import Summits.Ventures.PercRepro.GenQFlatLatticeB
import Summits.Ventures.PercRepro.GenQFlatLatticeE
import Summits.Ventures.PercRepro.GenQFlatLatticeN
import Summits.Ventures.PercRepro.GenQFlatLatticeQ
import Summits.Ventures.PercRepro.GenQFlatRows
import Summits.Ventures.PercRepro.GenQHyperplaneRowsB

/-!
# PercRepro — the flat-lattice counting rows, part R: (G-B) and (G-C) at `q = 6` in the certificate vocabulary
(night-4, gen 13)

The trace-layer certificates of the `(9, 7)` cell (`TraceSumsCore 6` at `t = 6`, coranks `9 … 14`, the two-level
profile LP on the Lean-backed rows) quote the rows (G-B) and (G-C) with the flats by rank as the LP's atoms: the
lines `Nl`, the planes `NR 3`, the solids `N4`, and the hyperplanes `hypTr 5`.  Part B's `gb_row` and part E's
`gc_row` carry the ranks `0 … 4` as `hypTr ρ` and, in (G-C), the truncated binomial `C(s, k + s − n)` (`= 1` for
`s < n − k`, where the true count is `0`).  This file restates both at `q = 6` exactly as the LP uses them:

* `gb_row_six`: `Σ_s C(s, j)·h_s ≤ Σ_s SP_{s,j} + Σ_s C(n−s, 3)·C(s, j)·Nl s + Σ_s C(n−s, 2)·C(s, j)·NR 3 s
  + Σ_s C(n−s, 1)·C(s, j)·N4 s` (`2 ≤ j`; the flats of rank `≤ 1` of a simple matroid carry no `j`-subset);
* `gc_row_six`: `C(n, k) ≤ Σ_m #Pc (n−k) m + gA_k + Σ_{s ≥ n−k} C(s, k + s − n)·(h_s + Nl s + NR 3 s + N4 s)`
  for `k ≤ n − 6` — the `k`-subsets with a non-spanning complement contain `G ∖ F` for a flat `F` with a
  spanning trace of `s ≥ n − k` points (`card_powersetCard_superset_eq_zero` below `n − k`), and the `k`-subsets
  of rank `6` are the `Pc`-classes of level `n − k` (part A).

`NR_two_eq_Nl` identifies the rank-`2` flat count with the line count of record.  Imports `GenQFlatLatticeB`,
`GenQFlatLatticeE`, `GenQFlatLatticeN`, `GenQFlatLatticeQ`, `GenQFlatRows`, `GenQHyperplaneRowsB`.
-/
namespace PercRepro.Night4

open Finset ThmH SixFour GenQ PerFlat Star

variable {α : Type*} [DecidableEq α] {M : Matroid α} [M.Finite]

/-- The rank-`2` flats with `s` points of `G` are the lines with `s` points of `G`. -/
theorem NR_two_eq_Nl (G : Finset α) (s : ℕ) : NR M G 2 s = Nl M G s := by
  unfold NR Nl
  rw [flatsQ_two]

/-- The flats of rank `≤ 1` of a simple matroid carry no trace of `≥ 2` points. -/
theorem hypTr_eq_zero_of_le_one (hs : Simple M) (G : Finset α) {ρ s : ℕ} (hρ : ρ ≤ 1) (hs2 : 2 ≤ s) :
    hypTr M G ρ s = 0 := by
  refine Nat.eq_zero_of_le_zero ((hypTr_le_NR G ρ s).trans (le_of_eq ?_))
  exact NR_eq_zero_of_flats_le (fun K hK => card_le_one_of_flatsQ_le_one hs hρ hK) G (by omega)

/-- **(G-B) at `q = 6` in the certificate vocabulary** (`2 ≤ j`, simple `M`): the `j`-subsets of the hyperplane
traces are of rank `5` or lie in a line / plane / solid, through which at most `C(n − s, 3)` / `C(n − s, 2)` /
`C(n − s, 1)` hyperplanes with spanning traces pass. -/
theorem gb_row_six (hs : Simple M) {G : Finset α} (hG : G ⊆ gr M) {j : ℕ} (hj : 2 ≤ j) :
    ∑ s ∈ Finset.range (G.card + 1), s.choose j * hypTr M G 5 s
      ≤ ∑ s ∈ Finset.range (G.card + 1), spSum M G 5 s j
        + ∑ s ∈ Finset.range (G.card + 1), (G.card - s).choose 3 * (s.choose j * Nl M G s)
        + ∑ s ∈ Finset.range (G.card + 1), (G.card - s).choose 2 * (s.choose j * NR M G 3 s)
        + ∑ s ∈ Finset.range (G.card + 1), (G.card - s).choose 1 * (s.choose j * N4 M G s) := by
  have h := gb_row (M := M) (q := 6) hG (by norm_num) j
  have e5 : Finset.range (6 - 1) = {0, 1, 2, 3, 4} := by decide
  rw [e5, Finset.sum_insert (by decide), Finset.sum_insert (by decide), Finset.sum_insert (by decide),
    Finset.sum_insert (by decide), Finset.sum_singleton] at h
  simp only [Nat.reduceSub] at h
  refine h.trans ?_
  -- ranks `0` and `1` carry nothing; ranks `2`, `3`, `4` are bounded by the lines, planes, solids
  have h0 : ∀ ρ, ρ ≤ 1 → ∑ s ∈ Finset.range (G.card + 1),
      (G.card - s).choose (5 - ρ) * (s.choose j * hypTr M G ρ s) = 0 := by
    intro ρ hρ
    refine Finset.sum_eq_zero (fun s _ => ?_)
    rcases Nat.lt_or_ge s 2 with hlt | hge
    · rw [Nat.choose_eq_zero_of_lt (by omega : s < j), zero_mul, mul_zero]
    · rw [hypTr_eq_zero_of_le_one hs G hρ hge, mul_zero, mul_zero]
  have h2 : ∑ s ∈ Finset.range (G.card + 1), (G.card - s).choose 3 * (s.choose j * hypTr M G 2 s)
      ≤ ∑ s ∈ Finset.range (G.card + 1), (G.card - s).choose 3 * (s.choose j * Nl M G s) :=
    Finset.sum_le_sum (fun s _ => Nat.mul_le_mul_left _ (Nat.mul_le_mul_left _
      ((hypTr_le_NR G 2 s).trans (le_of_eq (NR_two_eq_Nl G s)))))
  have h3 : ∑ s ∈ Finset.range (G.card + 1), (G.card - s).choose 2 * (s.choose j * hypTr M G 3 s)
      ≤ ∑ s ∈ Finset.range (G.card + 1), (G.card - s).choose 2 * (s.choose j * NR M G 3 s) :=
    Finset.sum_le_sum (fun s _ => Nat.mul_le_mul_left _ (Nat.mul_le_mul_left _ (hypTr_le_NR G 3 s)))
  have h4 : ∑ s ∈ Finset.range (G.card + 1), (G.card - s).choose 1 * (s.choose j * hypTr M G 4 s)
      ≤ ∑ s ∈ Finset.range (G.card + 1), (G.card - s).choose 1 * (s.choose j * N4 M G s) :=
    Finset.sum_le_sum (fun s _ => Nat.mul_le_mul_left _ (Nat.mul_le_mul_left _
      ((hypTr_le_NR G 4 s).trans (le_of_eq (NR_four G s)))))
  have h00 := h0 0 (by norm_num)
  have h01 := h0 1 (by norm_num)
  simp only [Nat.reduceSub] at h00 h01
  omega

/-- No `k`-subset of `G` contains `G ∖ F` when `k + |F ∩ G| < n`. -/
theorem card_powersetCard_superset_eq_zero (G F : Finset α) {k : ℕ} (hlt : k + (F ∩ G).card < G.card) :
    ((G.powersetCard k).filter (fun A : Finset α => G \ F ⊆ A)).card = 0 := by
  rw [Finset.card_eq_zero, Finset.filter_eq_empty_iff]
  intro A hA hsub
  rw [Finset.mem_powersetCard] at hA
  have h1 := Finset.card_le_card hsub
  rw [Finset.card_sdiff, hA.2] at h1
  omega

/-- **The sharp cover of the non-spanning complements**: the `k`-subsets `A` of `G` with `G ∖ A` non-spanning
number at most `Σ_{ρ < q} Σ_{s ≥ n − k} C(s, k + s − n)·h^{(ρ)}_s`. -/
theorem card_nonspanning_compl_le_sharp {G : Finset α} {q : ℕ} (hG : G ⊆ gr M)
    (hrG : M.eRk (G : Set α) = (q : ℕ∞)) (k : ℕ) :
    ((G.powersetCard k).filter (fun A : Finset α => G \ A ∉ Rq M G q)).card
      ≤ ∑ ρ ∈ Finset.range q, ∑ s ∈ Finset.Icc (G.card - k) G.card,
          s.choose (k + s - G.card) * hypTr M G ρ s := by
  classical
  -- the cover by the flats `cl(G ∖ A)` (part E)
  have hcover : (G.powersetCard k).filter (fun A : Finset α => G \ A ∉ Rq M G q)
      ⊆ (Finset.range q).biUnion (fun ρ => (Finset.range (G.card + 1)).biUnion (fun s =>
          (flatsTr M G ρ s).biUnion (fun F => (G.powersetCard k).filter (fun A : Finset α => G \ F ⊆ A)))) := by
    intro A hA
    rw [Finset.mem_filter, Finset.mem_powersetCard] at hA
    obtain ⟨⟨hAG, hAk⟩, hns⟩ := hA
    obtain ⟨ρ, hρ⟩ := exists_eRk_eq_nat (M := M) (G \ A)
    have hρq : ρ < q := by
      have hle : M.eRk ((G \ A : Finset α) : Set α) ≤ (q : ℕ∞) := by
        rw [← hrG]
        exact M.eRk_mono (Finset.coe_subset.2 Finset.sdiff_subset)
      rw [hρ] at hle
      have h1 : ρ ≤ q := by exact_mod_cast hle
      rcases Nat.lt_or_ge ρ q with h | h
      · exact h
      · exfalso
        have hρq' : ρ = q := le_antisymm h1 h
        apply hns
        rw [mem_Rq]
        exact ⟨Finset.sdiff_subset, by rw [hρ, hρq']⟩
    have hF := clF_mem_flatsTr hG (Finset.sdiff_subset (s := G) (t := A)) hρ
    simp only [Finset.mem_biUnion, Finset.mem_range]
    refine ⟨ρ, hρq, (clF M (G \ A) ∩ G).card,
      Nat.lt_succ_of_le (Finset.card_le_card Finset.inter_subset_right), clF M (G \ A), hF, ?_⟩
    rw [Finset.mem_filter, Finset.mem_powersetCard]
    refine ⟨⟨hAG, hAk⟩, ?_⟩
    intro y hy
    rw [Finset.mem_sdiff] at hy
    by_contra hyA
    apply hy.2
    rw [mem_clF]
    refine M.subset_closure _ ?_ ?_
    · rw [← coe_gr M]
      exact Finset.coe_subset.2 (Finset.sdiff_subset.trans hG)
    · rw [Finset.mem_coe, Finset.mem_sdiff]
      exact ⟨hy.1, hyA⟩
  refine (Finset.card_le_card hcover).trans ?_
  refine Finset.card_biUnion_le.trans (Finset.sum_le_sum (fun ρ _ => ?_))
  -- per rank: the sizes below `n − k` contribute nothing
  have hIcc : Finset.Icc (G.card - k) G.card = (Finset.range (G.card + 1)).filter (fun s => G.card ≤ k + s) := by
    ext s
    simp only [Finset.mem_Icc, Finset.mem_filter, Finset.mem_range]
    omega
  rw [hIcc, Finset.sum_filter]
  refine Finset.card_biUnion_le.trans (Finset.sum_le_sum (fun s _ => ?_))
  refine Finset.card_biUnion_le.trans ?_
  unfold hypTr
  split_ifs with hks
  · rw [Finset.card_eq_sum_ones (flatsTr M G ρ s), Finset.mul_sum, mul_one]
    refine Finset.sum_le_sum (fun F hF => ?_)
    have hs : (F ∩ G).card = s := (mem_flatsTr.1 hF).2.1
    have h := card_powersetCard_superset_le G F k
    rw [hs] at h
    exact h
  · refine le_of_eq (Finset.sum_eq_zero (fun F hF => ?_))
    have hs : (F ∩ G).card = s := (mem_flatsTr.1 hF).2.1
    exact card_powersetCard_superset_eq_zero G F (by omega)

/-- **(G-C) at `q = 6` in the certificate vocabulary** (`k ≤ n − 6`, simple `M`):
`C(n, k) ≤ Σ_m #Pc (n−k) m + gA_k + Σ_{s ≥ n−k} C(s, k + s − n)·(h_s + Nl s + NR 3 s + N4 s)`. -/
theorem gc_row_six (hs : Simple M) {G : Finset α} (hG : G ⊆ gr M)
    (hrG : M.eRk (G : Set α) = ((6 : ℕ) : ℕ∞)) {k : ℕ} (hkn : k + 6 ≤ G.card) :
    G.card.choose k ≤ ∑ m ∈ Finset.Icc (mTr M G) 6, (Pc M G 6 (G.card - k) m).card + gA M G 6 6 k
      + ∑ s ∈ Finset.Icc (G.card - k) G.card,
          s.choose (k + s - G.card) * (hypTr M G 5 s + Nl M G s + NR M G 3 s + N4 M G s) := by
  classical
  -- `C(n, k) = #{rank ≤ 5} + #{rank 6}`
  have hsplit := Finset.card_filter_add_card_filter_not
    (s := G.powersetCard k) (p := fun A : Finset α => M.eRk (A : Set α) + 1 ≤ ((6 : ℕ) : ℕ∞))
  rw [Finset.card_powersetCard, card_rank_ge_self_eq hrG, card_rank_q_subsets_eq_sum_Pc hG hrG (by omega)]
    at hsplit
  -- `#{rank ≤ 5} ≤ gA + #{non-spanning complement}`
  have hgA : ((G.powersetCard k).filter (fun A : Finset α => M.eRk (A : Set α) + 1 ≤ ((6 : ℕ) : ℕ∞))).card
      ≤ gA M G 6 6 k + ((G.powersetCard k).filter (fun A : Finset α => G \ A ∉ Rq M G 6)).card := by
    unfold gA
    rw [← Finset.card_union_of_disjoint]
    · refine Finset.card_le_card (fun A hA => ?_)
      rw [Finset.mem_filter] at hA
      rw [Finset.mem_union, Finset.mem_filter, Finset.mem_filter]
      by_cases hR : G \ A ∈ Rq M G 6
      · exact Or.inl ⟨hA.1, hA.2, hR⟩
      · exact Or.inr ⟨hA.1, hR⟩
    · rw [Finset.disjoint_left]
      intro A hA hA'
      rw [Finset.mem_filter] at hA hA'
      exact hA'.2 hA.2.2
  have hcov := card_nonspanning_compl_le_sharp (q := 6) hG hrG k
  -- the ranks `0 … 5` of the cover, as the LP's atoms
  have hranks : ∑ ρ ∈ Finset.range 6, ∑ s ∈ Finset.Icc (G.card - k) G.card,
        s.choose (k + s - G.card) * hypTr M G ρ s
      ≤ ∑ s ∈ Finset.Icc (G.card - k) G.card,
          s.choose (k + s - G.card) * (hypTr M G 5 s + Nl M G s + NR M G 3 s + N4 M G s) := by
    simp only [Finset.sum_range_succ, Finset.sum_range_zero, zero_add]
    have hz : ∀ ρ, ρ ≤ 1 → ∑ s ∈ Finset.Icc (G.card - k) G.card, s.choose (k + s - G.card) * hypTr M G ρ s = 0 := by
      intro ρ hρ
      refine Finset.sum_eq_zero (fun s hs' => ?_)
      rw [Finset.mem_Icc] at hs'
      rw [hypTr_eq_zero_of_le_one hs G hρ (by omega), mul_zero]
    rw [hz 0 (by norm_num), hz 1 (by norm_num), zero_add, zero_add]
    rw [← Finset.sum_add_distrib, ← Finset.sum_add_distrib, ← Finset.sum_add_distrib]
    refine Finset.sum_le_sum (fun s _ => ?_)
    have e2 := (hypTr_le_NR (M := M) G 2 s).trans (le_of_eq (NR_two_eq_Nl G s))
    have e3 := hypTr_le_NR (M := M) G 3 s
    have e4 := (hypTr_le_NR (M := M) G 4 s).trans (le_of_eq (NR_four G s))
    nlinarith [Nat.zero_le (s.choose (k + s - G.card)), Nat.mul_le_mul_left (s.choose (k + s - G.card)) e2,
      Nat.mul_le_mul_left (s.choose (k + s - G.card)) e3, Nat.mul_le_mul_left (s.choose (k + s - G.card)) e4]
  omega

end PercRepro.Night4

* * * *

State the number of lines in the records above that contain the string "carry", and give nothing else.

- **REPLY**: 4